In clinical practice, it was difficult to find true patients who failed weaning from ventilation after extubation. SBT provided an effective way to screen suitable intubated patients. However, its role was overestimated in difficult-to-wean patients. In this study, SBP and MAP and RR remarkably increased during a SBT. It implied that cardiac afterload and the work of respiratory muscles increased during a SBT. When cardiopulmonary workload increased to a certain degree extent, the body failed to compensate for the changes and SBT failed as a result. In this study all patients successfully passed SBT. However, 29 cases (48%) developed postextubation respiratory failure, and 14 cases (23%) were re-intubated or died after extubation.
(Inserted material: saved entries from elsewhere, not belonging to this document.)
/-- **`⨂_τ Sym^{k−2}(E²) ≃ ⨂_τ V_{(k−2,0)}(E)`** (`symCoeffEquiv⁻¹`, on the wrapper). [folklore] -/
def symLatticeEquivCoeff : SymCoeffLattice E E F k ≃ₗ[E] CoeffModule E F 2 (symWeight k) :=
  (symCoeffEquiv E F k).symm

omit [NumberField F] in
/-- `symLatticeEquivCoeff⁻¹` on pure tensors. [folklore] -/
theorem symLatticeEquivCoeff_symm_tprod (x : (F →+* E) → GLnCohomology.CoeffModule E 2 (symWeight k)) :
    (symLatticeEquivCoeff E F k).symm (PiTensorProduct.tprod E x) =
      ltprod fun τ => GLnCohomology.symWeightEquiv E k (x τ) :=
  symCoeffEquiv_tprod E F k x

/-- **`symLatticeEquivCoeff` intertwines the integral action (rational place maps) with the fact's
finite-adelic action `adelicCoeffRep`.** [cite: Hida1994AIF, §1] -/
theorem symLatticeEquivCoeff_equivariant (δ : integralMonoid F v) :
    (symLatticeEquivCoeff E F k : SymCoeffLattice E E F k →ₗ[E] CoeffModule E F 2 (symWeight k)) ∘ₗ
        symLatticeAction E E F k v (placeHomInt E F v φ) δ =
      adelicCoeffRep E F 2 (symWeight k) v φ δ ∘ₗ
        (symLatticeEquivCoeff E F k : SymCoeffLattice E E F k →ₗ[E] CoeffModule E F 2 (symWeight k)) := by
  -- compare after applying the inverse equivalence, on pure tensors of the fact's coefficients
  have h : ∀ w : CoeffModule E F 2 (symWeight k),
      symLatticeEquivCoeff E F k (symLatticeAction E E F k v (placeHomInt E F v φ) δ ((symLatticeEquivCoeff E F k).symm w)) =
        adelicCoeffRep E F 2 (symWeight k) v φ δ w := by
    intro w
    rw [← LinearEquiv.eq_symm_apply]
    -- both sides are linear in `w`; check on pure tensors
    have hlin : (symLatticeAction E E F k v (placeHomInt E F v φ) δ).toAddMonoidHom.comp
          (symLatticeEquivCoeff E F k).symm.toLinearMap.toAddMonoidHom =
        (symLatticeEquivCoeff E F k).symm.toLinearMap.toAddMonoidHom.comp
          (adelicCoeffRep E F 2 (symWeight k) v φ δ).toAddMonoidHom := by
      refine congrArg LinearMap.toAddMonoidHom (show (symLatticeAction E E F k v (placeHomInt E F v φ) δ) ∘ₗ
          (symLatticeEquivCoeff E F k).symm.toLinearMap =
        (symLatticeEquivCoeff E F k).symm.toLinearMap ∘ₗ adelicCoeffRep E F 2 (symWeight k) v φ δ from ?_)
      refine PiTensorProduct.ext (MultilinearMap.ext fun x => ?_)
      change symLatticeAction E E F k v (placeHomInt E F v φ) δ ((symLatticeEquivCoeff E F k).symm (PiTensorProduct.tprod E x)) =
        (symLatticeEquivCoeff E F k).symm (adelicCoeffRep E F 2 (symWeight k) v φ δ (PiTensorProduct.tprod E x))
      rw [adelicCoeffRep_apply_tprod, symLatticeEquivCoeff_symm_tprod, symLatticeEquivCoeff_symm_tprod,
        symLatticeAction_tprod]
      refine congrArg ltprod (funext fun τ => ?_)
      rw [intMatrixAt_placeHomInt, ← GLnCohomology.symWeightEquiv_coeffRepGL_eq_symPowAction]
    exact (DFunLike.congr_fun hlin w)
  refine LinearMap.ext fun y => ?_
  have hy := h (symLatticeEquivCoeff E F k y)
  rw [LinearEquiv.symm_apply_apply] at hy
  exact hy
These results revealed that SBT was not a sensitive way to screen out patients with postextubation respiratory failure or re-intubation, especially in difficult-to-wean patients. It was necessary to find a way to predict extubation outcomes precisely.
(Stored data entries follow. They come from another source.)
import Literature.NumberTheory.FaltingsSerre.ResidualRigidity
import Literature.NumberTheory.FaltingsSerre.ResidualRigidityS3wrS2
import Literature.NumberTheory.FaltingsSerre.SymplecticLift
import HarnessLib

/-!
# The Faltings–Serre method after Brumer–Pacetti–Poor–Tornaría–Voight–Yuen:
# `residual_eq` and `similitude₂` of the certificate schema FROM ROUTE-T FIELD DATA — the one-stop
# theorems the certificate producers instantiate (images `S₅(b)`, `S₆`, `S₃ ≀ S₂`)

[BPPTVY] = A. Brumer, A. Pacetti, C. Poor, G. Tornaría, J. Voight, D. S. Yuen, *On the paramodularity of
typical abelian surfaces*, Algebra & Number Theory **13**:5 (2019) 1145–1195 [cite: BrumerEtAl2019].

## What this file supplies (typer unit `pub-paramod`, DIVERGENCE.md D-20/D-22)

Step 1 of the method ([BPPTVY, §2.3 p. 1149]: "Conjugating `ρ₂`, we may assume `ρ₁ ≡ ρ₂ (mod ℓ)`, and we
write `ρ̄ := ρ̄₁ = ρ̄₂`"; for `N = 277`: [BPPTVY, proof of Thm. 7.1.3 with Lemma 7.1.4, p. 1187–1188]; for
`N = 587`: [BPPTVY, §7.3 p. 1190–1191]) packaged for continuous framed representations
`ρ₁, ρ₂ : G →ₜ* GL₄(ℤ₂)` (`Literature.NumberTheory.GaloisRepresentations.FramedRep`), by composing

* the residual RIGIDITY theorems of `Literature.NumberTheory.FaltingsSerre.ResidualRigidity`
  (`exists_conj_of_ker_iff_of_range_S5b`, `…_of_transvection`, `…_of_trace_orderThree`, and — from
  `Literature.NumberTheory.FaltingsSerre.ResidualRigidityS3wrS2` — `…_of_range_S3wrS2` for `N = 353`: same
  `2`-division field + compatible symplectic images ⇒ `ρ̄₂ = ι(π) ρ̄₁ ι(π)⁻¹`), with
* the symplectic RE-FRAMING theorem of `Literature.NumberTheory.FaltingsSerre.SymplecticLift`
  (`exists_symplectic_reframe_framed`: lift `ι(π)⁻¹` to `P ∈ Sp(J)(ℤ₂)`, `J = antiIdAlt4 ℤ_[2]`).

Output, in each of the four cases: an explicit `P ∈ GL₄(ℤ₂)` with `Pᵀ J P = J` such that the re-framed
`ρ₂' := FramedRep.conj P ρ₂ = P ρ₂ P⁻¹` satisfies LITERALLY
`residual ρ₂'.toMonoidHom = residual ρ₁.toMonoidHom` (the field `residual_eq` of
`Literature.NumberTheory.FaltingsSerre.Paramodular.Certificate`, up to the symmetric orientation) and
inherits every `IsSimilitude J c (ρ₂ γ)` (the field `similitude₂`, same multiplier).  The remaining
schema fields of `ρ₂'` (continuity, unramifiedness, traces, Frobenius characteristic polynomials) are
conjugation-invariant.  Everything is PROVED; nothing here is a cited fact.

## References
* [BPPTVY] ANT 13:5 (2019): §2.3 p. 1149; (5.1.2), Lemma 5.1.7 with (5.1.8) p. 1173–1174; Lemma 7.1.4
  p. 1188; §7.3 p. 1190–1191. [cite: BrumerEtAl2019]
-/

namespace Literature.NumberTheory.FaltingsSerre.GSp4F2

open Matrix Equiv Equiv.Perm
open Literature.NumberTheory.GaloisRepresentations (IsSimilitude FramedRep)
open Literature.NumberTheory.FaltingsSerre (residual)

variable {G : Type*} [Group G] [TopologicalSpace G]

/-- **Route-T form (images `S₆` or `S₅(b)`)**: if `ρ̄₁, ρ̄₂ : G → GL₄(𝔽₂)` are symplectic
(`⊆ ι(S₆) = Sp₄(𝔽₂)`), have the same kernel (= cut out the same `2`-division field), `ρ̄₁(c)` has order
`5` for some `c`, and at ONE common element `i` both `ρ̄₁(i)` and `ρ̄₂(i)` are transvections, then after a
symplectic change of frame of `ρ₂` the residual representations are EQUAL and the similitude data of
`ρ₂` are kept [BPPTVY, Lemma 7.1.4 p. 1188 (277), §7.3 p. 1190 (587), §2.3 p. 1149 (re-framing)].
[cite: BrumerEtAl2019, Lemma 7.1.4 p. 1188, §7.3 p. 1190 and §2.3 p. 1149] -/
theorem exists_reframe_of_transvection (ρ₁ ρ₂ : FramedRep G ℤ_[2] 4)
    (hSp₁ : (residual ρ₁.toMonoidHom).range ≤ iotaGL.range)
    (hSp₂ : (residual ρ₂.toMonoidHom).range ≤ iotaGL.range)
    (hker : ∀ γ, residual ρ₁.toMonoidHom γ = 1 ↔ residual ρ₂.toMonoidHom γ = 1)
    {c : G} (hc5 : residual ρ₁.toMonoidHom c ^ 5 = 1) (hc1 : residual ρ₁.toMonoidHom c ≠ 1)
    {i : G}
    (hi₁ : IsTransvection ((residual ρ₁.toMonoidHom i : GL (Fin 4) (ZMod 2)) :
      Matrix (Fin 4) (Fin 4) (ZMod 2)))
    (hi₂ : IsTransvection ((residual ρ₂.toMonoidHom i : GL (Fin 4) (ZMod 2)) :
      Matrix (Fin 4) (Fin 4) (ZMod 2))) :
    ∃ P : GL (Fin 4) ℤ_[2], IsSimilitude (antiIdAlt4 ℤ_[2]) 1 (P : Matrix (Fin 4) (Fin 4) ℤ_[2]) ∧
      residual (FramedRep.conj P ρ₂).toMonoidHom = residual ρ₁.toMonoidHom ∧
      ∀ (γ : G) (c : ℤ_[2]),
        IsSimilitude (antiIdAlt4 ℤ_[2]) c ((ρ₂ γ : GL (Fin 4) ℤ_[2]) : Matrix (Fin 4) (Fin 4) ℤ_[2]) →
        IsSimilitude (antiIdAlt4 ℤ_[2]) c
          ((FramedRep.conj P ρ₂ γ : GL (Fin 4) ℤ_[2]) : Matrix (Fin 4) (Fin 4) ℤ_[2]) := by
  obtain ⟨π, hπ⟩ :=
    exists_conj_of_ker_iff_of_transvection _ _ hSp₁ hSp₂ hker hc5 hc1 hi₁ hi₂
  exact exists_symplectic_reframe_framed ρ₁ ρ₂ π hπ

/-- **Image `S₅(b)` with no Frobenius datum**: if both residual images are point stabilisers
`ι(Stab(x)) ≅ S₅(b)` and the kernels agree, a symplectic change of frame of `ρ₂` makes the residual
representations EQUAL and keeps the similitude data [BPPTVY, Lemma 7.1.4 p. 1188; §2.3 p. 1149].
[cite: BrumerEtAl2019, Lemma 7.1.4 p. 1188 and §2.3 p. 1149] -/
theorem exists_reframe_of_range_S5b (ρ₁ ρ₂ : FramedRep G ℤ_[2] 4) {x₁ x₂ : Fin 6}
    (h₁ : (residual ρ₁.toMonoidHom).range = (MulAction.stabilizer (Perm (Fin 6)) x₁).map iotaGL)
    (h₂ : (residual ρ₂.toMonoidHom).range = (MulAction.stabilizer (Perm (Fin 6)) x₂).map iotaGL)
    (hker : ∀ γ, residual ρ₁.toMonoidHom γ = 1 ↔ residual ρ₂.toMonoidHom γ = 1) :
    ∃ P : GL (Fin 4) ℤ_[2], IsSimilitude (antiIdAlt4 ℤ_[2]) 1 (P : Matrix (Fin 4) (Fin 4) ℤ_[2]) ∧
      residual (FramedRep.conj P ρ₂).toMonoidHom = residual ρ₁.toMonoidHom ∧
      ∀ (γ : G) (c : ℤ_[2]),
        IsSimilitude (antiIdAlt4 ℤ_[2]) c ((ρ₂ γ : GL (Fin 4) ℤ_[2]) : Matrix (Fin 4) (Fin 4) ℤ_[2]) →
        IsSimilitude (antiIdAlt4 ℤ_[2]) c
          ((FramedRep.conj P ρ₂ γ : GL (Fin 4) ℤ_[2]) : Matrix (Fin 4) (Fin 4) ℤ_[2]) := by
  obtain ⟨π, hπ⟩ := exists_conj_of_ker_iff_of_range_S5b _ _ h₁ h₂ hker
  exact exists_symplectic_reframe_framed ρ₁ ρ₂ π hπ

/-- **Printed `587` form (image `S₆`, (5.1.8))**: if `ρ̄₁` is onto `Sp₄(𝔽₂)`, `ρ̄₂` is symplectic, the
kernels agree, and the traces of `ρ̄₁(u)`, `ρ̄₂(u)` agree at ONE element `u` with `ρ̄₁(u)` of order
`3`, a symplectic change of frame of `ρ₂` makes the residual representations EQUAL and keeps the
similitude data [BPPTVY, §7.3 p. 1190–1191 with Lemma 5.1.7/(5.1.8) p. 1174; §2.3 p. 1149].
[cite: BrumerEtAl2019, §7.3 p. 1190, (5.1.8) p. 1174 and §2.3 p. 1149] -/
theorem exists_reframe_of_trace_orderThree (ρ₁ ρ₂ : FramedRep G ℤ_[2] 4)
    (h₁ : (residual ρ₁.toMonoidHom).range = iotaGL.range)
    (hSp₂ : (residual ρ₂.toMonoidHom).range ≤ iotaGL.range)
    (hker : ∀ γ, residual ρ₁.toMonoidHom γ = 1 ↔ residual ρ₂.toMonoidHom γ = 1)
    {u : G} (hu3 : residual ρ₁.toMonoidHom u ^ 3 = 1) (hu1 : residual ρ₁.toMonoidHom u ≠ 1)
    (htr : Matrix.trace ((residual ρ₁.toMonoidHom u : GL (Fin 4) (ZMod 2)) :
        Matrix (Fin 4) (Fin 4) (ZMod 2)) =
      Matrix.trace ((residual ρ₂.toMonoidHom u : GL (Fin 4) (ZMod 2)) :
        Matrix (Fin 4) (Fin 4) (ZMod 2))) :
    ∃ P : GL (Fin 4) ℤ_[2], IsSimilitude (antiIdAlt4 ℤ_[2]) 1 (P : Matrix (Fin 4) (Fin 4) ℤ_[2]) ∧
      residual (FramedRep.conj P ρ₂).toMonoidHom = residual ρ₁.toMonoidHom ∧
      ∀ (γ : G) (c : ℤ_[2]),
        IsSimilitude (antiIdAlt4 ℤ_[2]) c ((ρ₂ γ : GL (Fin 4) ℤ_[2]) : Matrix (Fin 4) (Fin 4) ℤ_[2]) →
        IsSimilitude (antiIdAlt4 ℤ_[2]) c
          ((FramedRep.conj P ρ₂ γ : GL (Fin 4) ℤ_[2]) : Matrix (Fin 4) (Fin 4) ℤ_[2]) := by
  obtain ⟨π, hπ⟩ := exists_conj_of_ker_iff_of_trace_orderThree _ _ h₁ hSp₂ hker hu3 hu1 htr
  exact exists_symplectic_reframe_framed ρ₁ ρ₂ π hπ

/-- **Image `S₃ ≀ S₂` (`N = 353`, [BPPTVY, §7.2])**: if `ρ̄₁` has image a conjugate of
`ι(S₃ ≀ S₂)`, `ρ̄₂` is symplectic, the kernels agree, and the traces of `ρ̄₁(u)`, `ρ̄₂(u)` agree at ONE
element `u` with `ρ̄₁(u)` of order `3` or `6` (this kills the outer class of `Aut(S₃ ≀ S₂)`, which flips
the (5.1.8)-trace of every such element), a symplectic change of frame of `ρ₂` makes the residual
representations EQUAL and keeps the similitude data [BPPTVY, §7.2 p. 1190; (5.1.8) p. 1174; §2.3 p. 1149].
[cite: BrumerEtAl2019, §7.2 p. 1190, (5.1.8) p. 1174 and §2.3 p. 1149] -/
theorem exists_reframe_of_range_S3wrS2 (ρ₁ ρ₂ : FramedRep G ℤ_[2] 4)
    (h₁ : ∃ g₁ : Perm (Fin 6), (residual ρ₁.toMonoidHom).range =
      ((Subgroup.closure (Set.range gensS3wrS2)).map (MulAut.conj g₁).toMonoidHom).map iotaGL)
    (hSp₂ : (residual ρ₂.toMonoidHom).range ≤ iotaGL.range)
    (hker : ∀ γ, residual ρ₁.toMonoidHom γ = 1 ↔ residual ρ₂.toMonoidHom γ = 1)
    {u : G} (hu6 : residual ρ₁.toMonoidHom u ^ 6 = 1) (hu2 : residual ρ₁.toMonoidHom u ^ 2 ≠ 1)
    (htr : Matrix.trace ((residual ρ₁.toMonoidHom u : GL (Fin 4) (ZMod 2)) :
        Matrix (Fin 4) (Fin 4) (ZMod 2)) =
      Matrix.trace ((residual ρ₂.toMonoidHom u : GL (Fin 4) (ZMod 2)) :
        Matrix (Fin 4) (Fin 4) (ZMod 2))) :
    ∃ P : GL (Fin 4) ℤ_[2], IsSimilitude (antiIdAlt4 ℤ_[2]) 1 (P : Matrix (Fin 4) (Fin 4) ℤ_[2]) ∧
      residual (FramedRep.conj P ρ₂).toMonoidHom = residual ρ₁.toMonoidHom ∧
      ∀ (γ : G) (c : ℤ_[2]),
        IsSimilitude (antiIdAlt4 ℤ_[2]) c ((ρ₂ γ : GL (Fin 4) ℤ_[2]) : Matrix (Fin 4) (Fin 4) ℤ_[2]) →
        IsSimilitude (antiIdAlt4 ℤ_[2]) c
          ((FramedRep.conj P ρ₂ γ : GL (Fin 4) ℤ_[2]) : Matrix (Fin 4) (Fin 4) ℤ_[2]) := by
  obtain ⟨π, hπ⟩ := exists_conj_of_ker_iff_of_range_S3wrS2 _ _ h₁ hSp₂ hker hu6 hu2 htr
  exact exists_symplectic_reframe_framed ρ₁ ρ₂ π hπ

end Literature.NumberTheory.FaltingsSerre.GSp4F2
Comparisons of E/Ea in different groups before and after SBT
TTE and diaphragm ultrasound provided an effective and sensitive way. In this study, E/Ea and DE were closely related to respiratory failure within 48 hours and re-intubation within 1 week after extubation, respectively. These conclusions were published in the previous study (16). In this study, E/Ea at different positions had the similar predicting value of respiratory failure within 48 hours after extubation.
In 2020, Sanfilippo F etal (6) performed a meta-analysis to manifest the association of weaning failure from MV with TTE parameters. They found that weaning failure was significantly associated to a higher E/Ea ratio, not LVEF and the ratio of mitral Doppler early peak diastolic velocity to late peak diastolic velocity (E/A). This meta-analysis also reported that significant differences between E/Ea in three groups (P = 0.04) including septal, lateral and average, with moderate heterogeneity (I2 = 68.6%). In 2011, Papanikolaou J etal (23) reported that E/Ea before SBT at different positions was all closely related to weaning outcomes. However, up to date, few studies directly compared the differences between E/Ea at different positions. In this study, no differences were found at different positions between each other. It could be reasonably explained that all E/Ea at different positions could reflect cardiac diastolic dysfunction according to the guideline (24). Only the cut-off values of E/Ea at different positions might be different, but the predicting value of extubation outcomes could be similar between each other.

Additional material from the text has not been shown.